* Exercise requirements:
The task calls for each line of the records below in which the word "where" appears.
● ● ● ● ●
import Summits.Ventures.PercRepro.C026AcyclicDefs

/-!
# Forests are D-free, part 2: the witness of a `KL`-configuration and its image `T` (p6, gen 10)

On an acyclic marked multigraph (`Acyclic`, `C026AcyclicDefs.lean`) mine-3's D-free inequality `DFreeIneq`
holds in the one-sided form `#KL ≤ #A` (`KL = {bot : a ~ b in δ(S)}`, `A = {bot : τ₅₀(S) ∈ ac|b}`)
by the injection `Φ` of proofs/P6-forest-dfree.md §4.  This file holds the data of the second case:

* `KLWitness` — the data of a `KL`-configuration whose carrier `x ∈ M` is not `c`: the closed edges `eK`
  (to `K`) and `eL` (to `L`) at `x`, and the first edge `e₁` of an open path `c → x`;
* its image `T = (S ∖ {e₁}) ∪ {eK}`: `T` is `bot` (`isBot_T`), `c` carries `e₁` to `K_T` (`carries_T_c_a`),
  `c` carries nothing to `L_T` (`not_carries_T_c_b`), `eK` is a separating open edge at `x`
  (`not_conn_update_T_eK`), `eL` stays closed between `K_T` and `L_T` (`T_eL`, `conn_T_a_x`, `conn_T_b_uL`),
  and `S` is recovered from `T` (`eq_update_T`).

The injection itself and THEOREM F are in `C026AcyclicPhi.lean`.
-/

namespace PercRepro

open Finset

namespace MultiGraph

variable {V E : Type*} (G : MultiGraph V E)

variable {G}

/-! ### The witness of a `KL`-configuration whose carrier is not `c` -/

variable (G) in
/-- The data of a `KL`-configuration `S` whose carrier `x ∈ M` is not `c`: the closed edges `eK` (to
`uK ∈ K`) and `eL` (to `uL ∈ L`) at `x`, and the first edge `e₁` (to `y₁`) of an open path from `c` to `x`. -/
structure KLWitness [DecidableEq E] (S : Config E) (a b c : V) where
  /-- the carrier -/
  x : V
  /-- the `K`-end of `eK` -/
  uK : V
  /-- the `L`-end of `eL` -/
  uL : V
  /-- the second vertex of the open path `c → x` -/
  y₁ : V
  /-- the closed edge from `x` to `K` -/
  eK : E
  /-- the closed edge from `x` to `L` -/
  eL : E
  /-- the first edge of the open path `c → x` -/
  e₁ : E
  /-- `x ∈ M` -/
  hcx : G.Conn S c x
  /-- the carrier is not `c` -/
  hxc : x ≠ c
  /-- `eK` is closed -/
  heK : S eK = false
  /-- `eK` joins `x` and `uK` -/
  hjK : G.JoinsV eK x uK
  /-- `uK ∈ K` -/
  huK : G.Conn S a uK
  /-- `eL` is closed -/
  heL : S eL = false
  /-- `eL` joins `x` and `uL` -/
  hjL : G.JoinsV eL x uL
  /-- `uL ∈ L` -/
  huL : G.Conn S b uL
  /-- `e₁` is open -/
  he₁ : S e₁ = true
  /-- `e₁` joins `c` and `y₁` -/
  hj₁ : G.JoinsV e₁ c y₁
  /-- `y₁ ↔ x` without `e₁` -/
  hy₁ : G.Conn (Function.update S e₁ false) y₁ x

/-- **A witness exists** for every `KL`-configuration in which `c` does not carry to `K` (Claim 1 + the first
edge of the open path `c → x`). -/
theorem Acyclic.nonempty_klWitness [DecidableEq E] (hG : G.Acyclic) {S : Config E} {a b c : V}
    (hbot : G.IsBot S a b c) (hKL : G.Conn (G.kSwap c S) a b) (hc : ¬ G.Carries S c a) :
    Nonempty (G.KLWitness S a b c) := by
  obtain ⟨x, hcx, ⟨eK, uK, heK, hjK, huK⟩, ⟨eL, uL, heL, hjL, huL⟩⟩ := hG.exists_carrier hbot hKL
  have hxc : x ≠ c := fun h => hc (h ▸ ⟨eK, uK, heK, hjK, huK⟩)
  obtain ⟨e₁, y₁, he₁, hj₁, hy₁⟩ := G.exists_first_edge hcx hxc
  exact ⟨⟨x, uK, uL, y₁, eK, eL, e₁, hcx, hxc, heK, hjK, huK, heL, hjL, huL, he₁, hj₁, hy₁⟩⟩

namespace KLWitness

variable [DecidableEq E] {S : Config E} {a b c : V} (w : G.KLWitness S a b c)

/-- The intermediate configuration `S₁ = S ∖ {e₁}`. -/
def S₁ : Config E := Function.update S w.e₁ false

/-- The image configuration `T = (S ∖ {e₁}) ∪ {eK}`. -/
def T : Config E := Function.update w.S₁ w.eK true

/-- `S₁ ≤ S`. -/
theorem S₁_le : w.S₁ ≤ S := update_false_le S w.e₁

/-- `S₁ ≤ T`. -/
theorem S₁_le_T : w.S₁ ≤ w.T := le_update_true _ w.eK

/-- `e₁` is closed in `S₁`. -/
theorem S₁_e₁ : w.S₁ w.e₁ = false := by simp [S₁]

/-- `e₁` (open in `S`) is not `eK` (closed in `S`). -/
theorem e₁_ne_eK : w.e₁ ≠ w.eK := fun h => by
  have := w.he₁; rw [h, w.heK] at this; exact absurd this (by decide)

/-- `eK` is closed in `S₁`. -/
theorem S₁_eK : w.S₁ w.eK = false := by
  rw [S₁, Function.update_of_ne (Ne.symm w.e₁_ne_eK)]; exact w.heK

/-- `eK` is open in `T`. -/
theorem T_eK : w.T w.eK = true := by simp [T]

/-- `e₁` is closed in `T`. -/
theorem T_e₁ : w.T w.e₁ = false := by
  rw [T, Function.update_of_ne w.e₁_ne_eK]; exact w.S₁_e₁

/-- `T` agrees with `S` away from `e₁` and `eK`. -/
theorem T_apply_of_ne {f : E} (h₁ : f ≠ w.e₁) (hK : f ≠ w.eK) : w.T f = S f := by
  rw [T, Function.update_of_ne hK, S₁, Function.update_of_ne h₁]

/-- Closing `eK` in `T` gives back `S₁`. -/
theorem update_T_eK : Function.update w.T w.eK false = w.S₁ := by
  ext f
  by_cases hf : f = w.eK
  · subst hf; simp [w.S₁_eK]
  · rw [Function.update_of_ne hf, T, Function.update_of_ne hf]

/-- `S` is recovered from `T`, `eK`, `e₁`. -/
theorem eq_update_T : S = Function.update (Function.update w.T w.eK false) w.e₁ true := by
  rw [w.update_T_eK]
  ext f
  by_cases hf : f = w.e₁
  · subst hf; simp [w.he₁]
  · rw [Function.update_of_ne hf, S₁, Function.update_of_ne hf]

/-- In `S₁`, `x` is cut off from `c` (the open path `c → x` had to use `e₁`). -/
theorem not_conn_S₁_x_c (hG : G.Acyclic) : ¬ G.Conn w.S₁ w.x c := fun h =>
  hG.not_conn_of_closed w.S₁_e₁ w.hj₁ (w.hy₁.trans h).symm

/-- Connectivity in `T`, read through the contraction lemma at `eK`. -/
theorem conn_T_iff (u v : V) :
    G.Conn w.T u v ↔ G.Conn w.S₁ u v ∨ (G.Conn w.S₁ u w.x ∧ G.Conn w.S₁ w.uK v) ∨
      (G.Conn w.S₁ u w.uK ∧ G.Conn w.S₁ w.x v) := by
  rw [T, G.conn_update_true_iff]
  rcases w.hjK with ⟨h1, h2⟩ | ⟨h1, h2⟩
  · rw [h1, h2]
  · rw [h1, h2]
    constructor
    · rintro (h | ⟨h3, h4⟩ | ⟨h3, h4⟩)
      · exact Or.inl h
      · exact Or.inr (Or.inr ⟨h3, h4⟩)
      · exact Or.inr (Or.inl ⟨h3, h4⟩)
    · rintro (h | ⟨h3, h4⟩ | ⟨h3, h4⟩)
      · exact Or.inl h
      · exact Or.inr (Or.inr ⟨h3, h4⟩)
      · exact Or.inr (Or.inl ⟨h3, h4⟩)

/-- `a ≁ x` in `S₁` (`x ∈ M`, `S` is `bot`). -/
theorem not_conn_S₁_a_x (hbot : G.IsBot S a b c) : ¬ G.Conn w.S₁ a w.x := fun h =>
  hbot.2.1 ((G.conn_update_false h).trans w.hcx.symm)

/-- `b ≁ x` in `S₁`. -/
theorem not_conn_S₁_b_x (hbot : G.IsBot S a b c) : ¬ G.Conn w.S₁ b w.x := fun h =>
  hbot.2.2 ((G.conn_update_false h).trans w.hcx.symm)

/-- `b ≁ uK` in `S₁` (`uK ∈ K`). -/
theorem not_conn_S₁_b_uK (hbot : G.IsBot S a b c) : ¬ G.Conn w.S₁ b w.uK := fun h =>
  hbot.1 (w.huK.trans (G.conn_update_false h).symm)

/-- `T` is a `bot` configuration. -/
theorem isBot_T (hG : G.Acyclic) (hbot : G.IsBot S a b c) : G.IsBot w.T a b c := by
  refine ⟨?_, ?_, ?_⟩
  · rintro h
    rcases (w.conn_T_iff a b).1 h with h | ⟨h, -⟩ | ⟨-, h⟩
    · exact hbot.1 (G.conn_update_false h)
    · exact w.not_conn_S₁_a_x hbot h
    · exact w.not_conn_S₁_b_x hbot h.symm
  · rintro h
    rcases (w.conn_T_iff a c).1 h with h | ⟨h, -⟩ | ⟨-, h⟩
    · exact hbot.2.1 (G.conn_update_false h)
    · exact w.not_conn_S₁_a_x hbot h
    · exact w.not_conn_S₁_x_c hG h
  · rintro h
    rcases (w.conn_T_iff b c).1 h with h | ⟨h, -⟩ | ⟨h, -⟩
    · exact hbot.2.2 (G.conn_update_false h)
    · exact w.not_conn_S₁_b_x hbot h
    · exact w.not_conn_S₁_b_uK hbot h

/-- Open paths inside `K` or `L` survive in `T` (they avoid `e₁`, which is at `c`). -/
theorem conn_T_of_conn_of_not_conn_c {v u : V} (hvc : ¬ G.Conn S v c) (h : G.Conn S v u) :
    G.Conn w.T v u := by
  refine G.conn_of_open_edges (ω := S) (v := v) ?_ h
  intro f hf hfv
  have hf₁ : f ≠ w.e₁ := by
    intro hfe
    apply hvc
    have hj : G.JoinsV f c w.y₁ := by rw [hfe]; exact w.hj₁
    have hK1 : G.fst f ∈ G.cluster S v := by
      rcases hfv with h | h
      · exact h
      · exact G.fst_mem_cluster_of_open hf h
    have hK2 : G.snd f ∈ G.cluster S v := G.snd_mem_cluster_of_open hf hK1
    rcases hj with ⟨h1, -⟩ | ⟨-, h2⟩
    · rw [h1] at hK1; exact (mem_cluster G).1 hK1
    · rw [h2] at hK2; exact (mem_cluster G).1 hK2
  have hfK : f ≠ w.eK := fun h => by rw [h, w.heK] at hf; exact absurd hf (by decide)
  rw [w.T_apply_of_ne hf₁ hfK]; exact hf

/-- `a ↔ uK` in `T`. -/
theorem conn_T_a_uK (hbot : G.IsBot S a b c) : G.Conn w.T a w.uK :=
  w.conn_T_of_conn_of_not_conn_c hbot.2.1 w.huK

/-- `b ↔ uL` in `T`. -/
theorem conn_T_b_uL (hbot : G.IsBot S a b c) : G.Conn w.T b w.uL :=
  w.conn_T_of_conn_of_not_conn_c hbot.2.2 w.huL

/-- `a ↔ x` in `T` (through the opened `eK`). -/
theorem conn_T_a_x (hbot : G.IsBot S a b c) : G.Conn w.T a w.x :=
  (w.conn_T_a_uK hbot).trans (Conn.of_openAdj ⟨w.eK, w.T_eK, w.hjK.symm⟩)

/-- `a ↔ y₁` in `T` (`y₁ ↔ x` away from `e₁`). -/
theorem conn_T_a_y₁ (hbot : G.IsBot S a b c) : G.Conn w.T a w.y₁ :=
  (w.conn_T_a_x hbot).trans (w.hy₁.mono w.S₁_le_T).symm

/-- `eL` is not `eK` (one end in `K`, the other in `L`). -/
theorem eL_ne_eK (hbot : G.IsBot S a b c) : w.eL ≠ w.eK := by
  intro h
  have hjK' : G.JoinsV w.eL w.x w.uK := by rw [h]; exact w.hjK
  rcases JoinsV.eq_or_eq w.hjL hjK' with ⟨-, h2⟩ | ⟨h1, -⟩
  · have h3 : G.Conn S b w.uK := by rw [← h2]; exact w.huL
    exact hbot.1 (w.huK.trans h3.symm)
  · have h3 : G.Conn S a w.x := by rw [h1]; exact w.huK
    exact hbot.2.1 (h3.trans w.hcx.symm)

/-- `eL` (closed) is not `e₁` (open). -/
theorem eL_ne_e₁ : w.eL ≠ w.e₁ := fun h => by
  have := w.heL; rw [h, w.he₁] at this; exact absurd this (by decide)

/-- `eL` is closed in `T`. -/
theorem T_eL (hbot : G.IsBot S a b c) : w.T w.eL = false := by
  rw [w.T_apply_of_ne w.eL_ne_e₁ (w.eL_ne_eK hbot)]; exact w.heL

/-- `c` carries `e₁` to `K_T`. -/
theorem carries_T_c_a (hbot : G.IsBot S a b c) : G.Carries w.T c a :=
  ⟨w.e₁, w.y₁, w.T_e₁, w.hj₁, w.conn_T_a_y₁ hbot⟩

/-- **`eK` separates `a` from `x` in `T`**: closing it gives back `S₁`, where `a ≁ x`. -/
theorem not_conn_update_T_eK (hbot : G.IsBot S a b c) :
    ¬ G.Conn (Function.update w.T w.eK false) a w.x := by
  rw [w.update_T_eK]; exact w.not_conn_S₁_a_x hbot

/-- Connectivity from `b` in `T` is connectivity from `b` in `S` (the opened edge `eK` is out of reach). -/
theorem conn_S_b_of_conn_T (hbot : G.IsBot S a b c) {z : V} (h : G.Conn w.T b z) : G.Conn S b z := by
  rcases (w.conn_T_iff b z).1 h with h | ⟨h, -⟩ | ⟨h, -⟩
  · exact G.conn_update_false h
  · exact absurd h (w.not_conn_S₁_b_x hbot)
  · exact absurd h (w.not_conn_S₁_b_uK hbot)

/-- In `T`, `c` carries no closed edge to `L`. -/
theorem not_carries_T_c_b (hG : G.Acyclic) (hbot : G.IsBot S a b c) : ¬ G.Carries w.T c b := by
  rintro ⟨g, z, hg, hjg, hbz⟩
  have hbz' : G.Conn S b z := w.conn_S_b_of_conn_T hbot hbz
  have hgK : g ≠ w.eK := fun h => by rw [h, w.T_eK] at hg; exact absurd hg (by decide)
  by_cases hg₁ : g = w.e₁
  · subst hg₁
    rcases JoinsV.eq_or_eq w.hj₁ hjg with ⟨-, h2⟩ | ⟨h1, -⟩
    · exact hbot.2.2 ((h2 ▸ hbz').trans ((G.conn_update_false w.hy₁).trans w.hcx.symm))
    · exact hbot.2.2 (h1 ▸ hbz')
  · have hgS : S g = false := by rw [← w.T_apply_of_ne hg₁ hgK]; exact hg
    by_cases hgL : g = w.eL
    · subst hgL
      rcases JoinsV.eq_or_eq hjg w.hjL with ⟨h1, -⟩ | ⟨h1, -⟩
      · exact w.hxc h1.symm
      · exact hbot.2.2 (h1 ▸ w.huL)
    · exact hG.not_two_closed' hgS hgL hjg w.hjL w.hcx (hbz'.symm.trans w.huL)

end KLWitness

end MultiGraph

end PercRepro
● ● ● ● ●
* Solution:
structure KLWitness [DecidableEq E] (S : Config E) (a b c : V) where
/-- **`eK` separates `a` from `x` in `T`**: closing it gives back `S₁`, where `a ≁ x`. -/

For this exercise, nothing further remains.